Mark’s rendition incorporates the imagery of worms and fires from Isaiah chapter 66, which simply refers to death and destruction; what does Jesus mean here? For many years, I understood this to describe the fires of hell where the eternal flame never goes out. I thought the worm was the soul of the damned that would never cease to exist in this eternal burning hell. However, the passage in Isaiah is a picture of the defeated rebels who are dead, unburied, heaped together, and set ablaze outside Jerusalem. The worm is not the soul of the deceased but the maggots that thrive in such an environment.

Jesus often spoke with hyperbole and vivid imagery; his exaggerated language about self-mutilation was meant to grab attention and make a point. So was his evocation of the familiar imagery of the valley of judgment. The valley of Gehenna was a well-known site just outside Jerusalem and had become associated with disaster, worms, and smoldering flames.

What was his point? I think Jesus was using the familiar imagery to draw a graphic contrast between entering life with the Father and a continuing existence void of the Father’s gift of a new kind of life. There is no suggestion here of eternal torture in a burning hell.

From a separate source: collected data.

/-- **Lemma 3.2: "`SO⁺(U ⊕ U₁)` is generated by the four transvections `t(e,e₁)`, `t(e,f₁)`, `t(f,e₁)` and `t(f,f₁)`"** —
every `φ ∈ SO⁺(H ⊕ H)` is a word in `A_{e₀}, A_{e₁}, A'_{e₀}, A'_{e₁}` and their inverses.
[cite: GritsenkoHulekSankaran2009, §3.2 Lemma 3.2] -/
theorem isWordIn_fourTransvections_of_isOrientationPreserving_of_det_eq_one
    (φ : (hyperbolicForm.prod hyperbolicForm).IsometryEquiv (hyperbolicForm.prod hyperbolicForm))
    (h₁ : φ.IsOrientationPreserving)
    (h₂ : LinearMap.det (φ : (Fin 2 → ℤ) × (Fin 2 → ℤ) →ₗ[ℤ] (Fin 2 → ℤ) × (Fin 2 → ℤ)) = 1) :
    IsWordIn {transvectionAEquiv isSymm_hyperbolicForm (Pi.single 0 1) 0 hyperbolicPlane_apply_e₀_e₀,
        transvectionAEquiv isSymm_hyperbolicForm (Pi.single 1 1) 0 hyperbolicPlane_apply_e₁_e₁,
        transvectionA'Equiv isSymm_hyperbolicForm (Pi.single 0 1) 0 hyperbolicPlane_apply_e₀_e₀,
        transvectionA'Equiv isSymm_hyperbolicForm (Pi.single 1 1) 0 hyperbolicPlane_apply_e₁_e₁} φ := by
  obtain ⟨l, hl, hφ⟩ := (isOrientationPreserving_and_det_eq_one_iff_exists_uGens φ).1 ⟨h₁, h₂⟩
  rw [hφ]
  exact isWordIn_fourTransvections_evalEquiv l hl

/-- **`SO⁺(H ⊕ H) = ⟨A_{e₀}, A_{e₁}, A'_{e₀}, A'_{e₁}⟩`** as an equivalence: the words in the four transvections are exactly
the isometries in `O⁺` of determinant `1` (each generator is an Eichler transvection, in `S̃O⁺`).
[cite: GritsenkoHulekSankaran2009, §3.2 Lemma 3.2 and §3.1 (8)] -/
theorem isWordIn_fourTransvections_iff
    (φ : (hyperbolicForm.prod hyperbolicForm).IsometryEquiv (hyperbolicForm.prod hyperbolicForm)) :
    IsWordIn {transvectionAEquiv isSymm_hyperbolicForm (Pi.single 0 1) 0 hyperbolicPlane_apply_e₀_e₀,
        transvectionAEquiv isSymm_hyperbolicForm (Pi.single 1 1) 0 hyperbolicPlane_apply_e₁_e₁,
        transvectionA'Equiv isSymm_hyperbolicForm (Pi.single 0 1) 0 hyperbolicPlane_apply_e₀_e₀,
        transvectionA'Equiv isSymm_hyperbolicForm (Pi.single 1 1) 0 hyperbolicPlane_apply_e₁_e₁} φ ↔
      φ.IsOrientationPreserving ∧
        LinearMap.det (φ : (Fin 2 → ℤ) × (Fin 2 → ℤ) →ₗ[ℤ] (Fin 2 → ℤ) × (Fin 2 → ℤ)) = 1 := by
  refine ⟨fun h ↦ ?_, fun h ↦ isWordIn_fourTransvections_of_isOrientationPreserving_of_det_eq_one φ h.1 h.2⟩
  have hnd := nondegenerate_hyperbolicForm_prod_hyperbolicForm
  exact (h.mem_stableSpecialOrthogonal (isSymm_hyperbolicForm.prod isSymm_hyperbolicForm) hnd fun s hs ↦ by
    rcases hs with rfl | rfl | rfl | rfl
    · exact transvectionAEquiv_mem_stableSpecialOrthogonal isSymm_hyperbolicForm hnd _ 0 _
    · exact transvectionAEquiv_mem_stableSpecialOrthogonal isSymm_hyperbolicForm hnd _ 0 _
    · exact transvectionA'Equiv_mem_stableSpecialOrthogonal isSymm_hyperbolicForm hnd _ 0 _
    · exact transvectionA'Equiv_mem_stableSpecialOrthogonal isSymm_hyperbolicForm hnd _ 0 _).2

Jesus mentions the fire of Gehenna in one other place. Matthew chapter 5 reports him to say,

But I tell you that anyone who is angry with a brother or sister will be subject to judgment. Again, anyone who says to a brother or sister, ‘Raca,’ is answerable to the court. And anyone who says, ‘You fool!’ will be in danger of the fire of hell.

This too reflects the imagery and associations of the valley of Ben Hinnom. The same applies to a statement recorded in Matthew chapter 10 and Luke chapter 12.

Do not be afraid of those who kill the body but cannot kill the soul. Rather, be afraid of the One who can destroy both soul and body in hell. (Matthew)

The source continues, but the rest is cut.